import Summits.Ventures.HodgeRepro2.T5SU11ResolventEigenfunction
import Summits.Ventures.HodgeRepro2.T5SU11ResolventL2SchurWeighted

/-!
# The ground-state weight `Ξ = φ_1`: the sharp weighted sup-norm bound `‖G^I_λ‖ ≤ 1/(λ − 1)²` for every `λ > 1`

Row 4xx (`greenSolI_sph_one_eq`) gives the resolvent of the ground state, `G^I_λ Ξ = −Ξ/(μ + 1) = −Ξ/(λ − 1)²`. Since the
kernel is negative this is the weighted row sum at the EDGE weight `Ξ = φ_1`:

* `integrableOn_abs_sphGreenKernel_mul_sph_one`, `integral_abs_sphGreenKernel_mul_sph_one` —
  **`∫_{(0,∞)} |K_λ(t, s)| Ξ(s) sinh 2s ds = Ξ(t)/(λ − 1)²`** for every `t > 0`, `λ > 1` (rows 548/550 used the weight
  `φ_{λ′}`, `1 < λ′ < λ`, with the constant `1/(μ − μ′)`; the edge `λ′ = 1` gives the sharp constant `1/(μ + 1)`);
* `abs_greenSolI_le_mul_sph_one` — **`|g| ≤ D Ξ` on `(0, ∞)` ⇒ `|G^I_λ g(t)| ≤ D Ξ(t)/(λ − 1)²`**, for a source of the class;
* `class_of_le_mul_sph_one` — **the weighted space `W_1 = {g continuous on (0, ∞) : |g| ≤ D Ξ}` lies in the class for every
  `λ > 1`** (`Ξ ≤ 1` and `Ξ(s) ≤ C e^{−εs}` for every `ε < 1`);
* `abs_greenSolI_le_mul_sph_one'`, `greenSolI_mem_weighted_one` — **`G^I_λ` maps `W_1` into itself with
  `‖G^I_λ‖_{W_1} ≤ 1/(λ − 1)²`**, the sharp constant `1/dist(μ, −ρ²)`, with no hypothesis beyond `g ∈ W_1`.

Nothing is claimed about (N).

Blind lane: Mathlib + the HodgeRepro2 prefix only; no sorry; axioms ⊆ {propext, Classical.choice,
Quot.sound}.
-/

namespace Summit.Ventures.HodgeRepro2.T5SU11ResolventGroundStateWeight

open Filter Topology MeasureTheory
open Set (Ioi Ioc)
open T5SU11Cartan T5SU11SphericalFunction T5SU11SphericalDecay T5SU11RadialGreenKernel
  T5SU11RadialGreenImproper T5SU11RadialGreenImproperDecaySource T5SU11RadialGreenImproperStable
  T5SU11ResolventKernelComposition T5SU11ResolventTransformClass T5SU11RadialGreenPositivity
  T5SU11SphericalContinuous T5SU11SphericalBounds T5SU11ResolventEigenfunction

section measure

variable [MeasurableSpace Circle] [BorelSpace Circle]

variable {lam : ℝ} (hlam : 1 < lam)

include hlam in
/-- **The class data of the ground state `Ξ = φ_1`** for every `λ > 1`: continuous on `(0, ∞)`, bounded on `(0, 1]`, and
`Ξ(s) ≤ C e^{−εs}` at the rate `ε = (3 − λ)/2 ∈ (2 − λ, 1)`. -/
theorem sph_one_class :
    ContinuousOn (fun s => sph 1 (hyp s)) (Ioi 0) ∧
    (∃ Φ : ℝ, 0 ≤ Φ ∧ ∀ s ∈ Ioc (0 : ℝ) 1, |sph 1 (hyp s)| ≤ Φ) ∧
    (2 - lam < (3 - lam) / 2 ∧ ∃ C : ℝ, ∀ s, (0 : ℝ) ≤ s → |sph 1 (hyp s)| ≤ C * Real.exp (-((3 - lam) / 2) * s)) := by
  refine ⟨(continuous_sph_hyp 1).continuousOn, exists_abs_sph_le_one 1, by linarith, ?_⟩
  exact exists_abs_sph_one_le_exp (by linarith)

include hlam in
/-- **The weighted rows at the edge are integrable**: `s ↦ |K_λ(t, s)| Ξ(s) sinh 2s` is integrable on `(0, ∞)` (`t > 0`). -/
theorem integrableOn_abs_sphGreenKernel_mul_sph_one {t : ℝ} (ht : 0 < t) :
    IntegrableOn (fun s => |sphGreenKernel lam t s| * sph 1 (hyp s) * Real.sinh (2 * s)) (Ioi 0) := by
  obtain ⟨hg, ⟨Φ, hΦ0, hΦ⟩, hε, C, hC⟩ := sph_one_class hlam
  have hB := integrableOn_sph_mul_mul_sinh_Ioc hg hΦ hΦ0 lam
  have hA := integrableOn_sphDecay_mul_mul_sinh hlam hg hΦ hΦ0 hε (fun s hs => hC s hs)
  have hI := integrableOn_kernel_mul hB hA ht
  refine hI.neg.congr_fun (fun s _ => ?_) measurableSet_Ioi
  simp only [Pi.neg_apply]
  rw [abs_of_neg (sphGreenKernel_neg hlam ht)]
  unfold sphGreenKernel
  ring

include hlam in
/-- **THE WEIGHTED ROW SUMS AT THE EDGE**: `∫_{(0,∞)} |K_λ(t, s)| Ξ(s) sinh 2s ds = Ξ(t)/(λ − 1)²` for every `t > 0`, `λ > 1`
(`G^I_λ Ξ = −Ξ/(μ + 1)` and `K_λ < 0`). -/
theorem integral_abs_sphGreenKernel_mul_sph_one {t : ℝ} (ht : 0 < t) :
    ∫ s in Ioi 0, |sphGreenKernel lam t s| * sph 1 (hyp s) * Real.sinh (2 * s) = sph 1 (hyp t) / (lam - 1) ^ 2 := by
  obtain ⟨hg, ⟨Φ, hΦ0, hΦ⟩, hε, C, hC⟩ := sph_one_class hlam
  have hB := integrableOn_sph_mul_mul_sinh_Ioc hg hΦ hΦ0 lam
  have hA := integrableOn_sphDecay_mul_mul_sinh hlam hg hΦ hΦ0 hε (fun s hs => hC s hs)
  have hrep := greenSolI_eq_integral_kernel hB hA ht
  rw [greenSolI_sph_one_eq hlam ht] at hrep
  have e : (fun s => |sphGreenKernel lam t s| * sph 1 (hyp s) * Real.sinh (2 * s))
      = fun s => -(greenKernel (fun t => sph lam (hyp t)) (sphDecay lam) t s * sph 1 (hyp s) * Real.sinh (2 * s)) := by
    funext s
    rw [abs_of_neg (sphGreenKernel_neg hlam ht)]
    unfold sphGreenKernel
    ring
  have hden : lam * (lam - 2) + 1 = (lam - 1) ^ 2 := by ring
  rw [e, MeasureTheory.integral_neg, ← hrep, hden]
  ring

include hlam in
/-- **THE SHARP WEIGHTED `L^∞` BOUND**: for a source `g` of the class with `|g| ≤ D Ξ` on `(0, ∞)`,
`|G^I_λ g(t)| ≤ D Ξ(t)/(λ − 1)²` for every `t > 0`. -/
theorem abs_greenSolI_le_mul_sph_one {g : ℝ → ℝ} (hg : ContinuousOn g (Ioi 0))
    {M : ℝ} (hM : ∀ s ∈ Ioc (0 : ℝ) 1, |g s| ≤ M) (hM0 : 0 ≤ M)
    {ε C s₀ : ℝ} (hε : 2 - lam < ε) (hC : ∀ s, s₀ ≤ s → |g s| ≤ C * Real.exp (-ε * s))
    {D : ℝ} (hD : ∀ s, 0 < s → |g s| ≤ D * sph 1 (hyp s)) {t : ℝ} (ht : 0 < t) :
    |greenSolI (fun t => sph lam (hyp t)) (sphDecay lam) g t| ≤ D * sph 1 (hyp t) / (lam - 1) ^ 2 := by
  have hB := integrableOn_sph_mul_mul_sinh_Ioc hg hM hM0 lam
  have hA := integrableOn_sphDecay_mul_mul_sinh hlam hg hM hM0 hε hC
  have hI1 : IntegrableOn (fun s => |sphGreenKernel lam t s * g s * Real.sinh (2 * s)|) (Ioi 0) :=
    (integrableOn_kernel_mul hB hA ht).abs
  have hI2 : IntegrableOn (fun s => D * (|sphGreenKernel lam t s| * sph 1 (hyp s) * Real.sinh (2 * s))) (Ioi 0) :=
    (integrableOn_abs_sphGreenKernel_mul_sph_one hlam ht).const_mul D
  rw [greenSolI_eq_integral_kernel hB hA ht]
  change |∫ s in Ioi 0, sphGreenKernel lam t s * g s * Real.sinh (2 * s)| ≤ _
  calc |∫ s in Ioi 0, sphGreenKernel lam t s * g s * Real.sinh (2 * s)|
      ≤ ∫ s in Ioi 0, |sphGreenKernel lam t s * g s * Real.sinh (2 * s)| := by
        have := norm_integral_le_integral_norm (μ := volume.restrict (Ioi 0))
          (fun s => sphGreenKernel lam t s * g s * Real.sinh (2 * s))
        simpa only [Real.norm_eq_abs] using this
    _ ≤ ∫ s in Ioi 0, D * (|sphGreenKernel lam t s| * sph 1 (hyp s) * Real.sinh (2 * s)) := by
        refine setIntegral_mono_on hI1 hI2 measurableSet_Ioi (fun s hs => ?_)
        have hs0 : 0 < s := hs
        have hsinh : 0 ≤ Real.sinh (2 * s) := Real.sinh_nonneg_iff.mpr (by linarith)
        rw [abs_mul, abs_mul, abs_of_nonneg hsinh]
        calc |sphGreenKernel lam t s| * |g s| * Real.sinh (2 * s)
            ≤ |sphGreenKernel lam t s| * (D * sph 1 (hyp s)) * Real.sinh (2 * s) :=
              mul_le_mul_of_nonneg_right (mul_le_mul_of_nonneg_left (hD s hs0) (abs_nonneg _)) hsinh
          _ = D * (|sphGreenKernel lam t s| * sph 1 (hyp s) * Real.sinh (2 * s)) := by ring
    _ = D * sph 1 (hyp t) / (lam - 1) ^ 2 := by
        rw [MeasureTheory.integral_const_mul, integral_abs_sphGreenKernel_mul_sph_one hlam ht]
        ring

include hlam in
/-- **The ground-state weighted space lies in the class for every `λ > 1`**: `|g| ≤ D Ξ` on `(0, ∞)` ⇒ `|g| ≤ D` on
`(0, 1]`, `D ≥ 0`, and `|g(s)| ≤ D C e^{−εs}` for `s ≥ 0` at the rate `ε = (3 − λ)/2 > 2 − λ`. -/
theorem class_of_le_mul_sph_one {g : ℝ → ℝ} {D : ℝ} (hD : ∀ s, 0 < s → |g s| ≤ D * sph 1 (hyp s)) :
    (∀ s ∈ Ioc (0 : ℝ) 1, |g s| ≤ D) ∧ 0 ≤ D ∧ 2 - lam < (3 - lam) / 2 ∧
      ∃ C : ℝ, ∀ s, (1 : ℝ) ≤ s → |g s| ≤ (D * C) * Real.exp (-((3 - lam) / 2) * s) := by
  have hD0 : 0 ≤ D := by
    have h := hD 1 one_pos
    have hφ : 0 < sph 1 (hyp 1) := sph_hyp_pos 1 1
    by_contra hneg
    have : D * sph 1 (hyp 1) < 0 := mul_neg_of_neg_of_pos (not_le.mp hneg) hφ
    linarith [abs_nonneg (g 1)]
  obtain ⟨C, hC⟩ := exists_abs_sph_one_le_exp (ε := (3 - lam) / 2) (by linarith)
  refine ⟨fun s hs => ?_, hD0, by linarith, C, fun s hs => ?_⟩
  · calc |g s| ≤ D * sph 1 (hyp s) := hD s hs.1
      _ ≤ D * 1 := mul_le_mul_of_nonneg_left (sph_hyp_le_one (by norm_num) (by norm_num) s) hD0
      _ = D := mul_one D
  · have hs0 : 0 < s := by linarith
    calc |g s| ≤ D * sph 1 (hyp s) := hD s hs0
      _ = D * |sph 1 (hyp s)| := by rw [abs_of_pos (sph_hyp_pos 1 s)]
      _ ≤ D * (C * Real.exp (-((3 - lam) / 2) * s)) := mul_le_mul_of_nonneg_left (hC s hs0.le) hD0
      _ = (D * C) * Real.exp (-((3 - lam) / 2) * s) := by ring

include hlam in
/-- **THE SHARP WEIGHTED `L^∞` BOUND ON `W_1`**: `|G^I_λ g(t)| ≤ D Ξ(t)/(λ − 1)²` for every continuous `g` with `|g| ≤ D Ξ`
on `(0, ∞)` — no other hypothesis, every `λ > 1`. -/
theorem abs_greenSolI_le_mul_sph_one' {g : ℝ → ℝ} (hg : ContinuousOn g (Ioi 0))
    {D : ℝ} (hD : ∀ s, 0 < s → |g s| ≤ D * sph 1 (hyp s)) {t : ℝ} (ht : 0 < t) :
    |greenSolI (fun t => sph lam (hyp t)) (sphDecay lam) g t| ≤ D * sph 1 (hyp t) / (lam - 1) ^ 2 := by
  obtain ⟨hM, hD0, hε, C, hC⟩ := class_of_le_mul_sph_one hlam hD
  exact abs_greenSolI_le_mul_sph_one hlam hg hM hD0 hε hC hD ht

include hlam in
/-- **`G^I_λ` maps `W_1` into itself**: `G^I_λ g` is continuous on `(0, ∞)` with `|G^I_λ g| ≤ (D/(λ − 1)²) Ξ`. -/
theorem greenSolI_mem_weighted_one {g : ℝ → ℝ} (hg : ContinuousOn g (Ioi 0))
    {D : ℝ} (hD : ∀ s, 0 < s → |g s| ≤ D * sph 1 (hyp s)) :
    ContinuousOn (greenSolI (fun t => sph lam (hyp t)) (sphDecay lam) g) (Ioi 0) ∧
      ∀ s, 0 < s → |greenSolI (fun t => sph lam (hyp t)) (sphDecay lam) g s| ≤ (D / (lam - 1) ^ 2) * sph 1 (hyp s) := by
  obtain ⟨hM, hD0, hε, C, hC⟩ := class_of_le_mul_sph_one hlam hD
  refine ⟨continuousOn_greenSolI hlam hg hM hD0 hε hC, fun s hs => ?_⟩
  rw [div_mul_eq_mul_div]
  exact abs_greenSolI_le_mul_sph_one' hlam hg hD hs

end measure

end Summit.Ventures.HodgeRepro2.T5SU11ResolventGroundStateWeight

**EXERCISE GOAL**
What lines in the material mention "open"? Copy every one of them.

**EXERCISE OUTPUT**
open Filter Topology MeasureTheory
open Set (Ioi Ioc)
open T5SU11Cartan T5SU11SphericalFunction T5SU11SphericalDecay T5SU11RadialGreenKernel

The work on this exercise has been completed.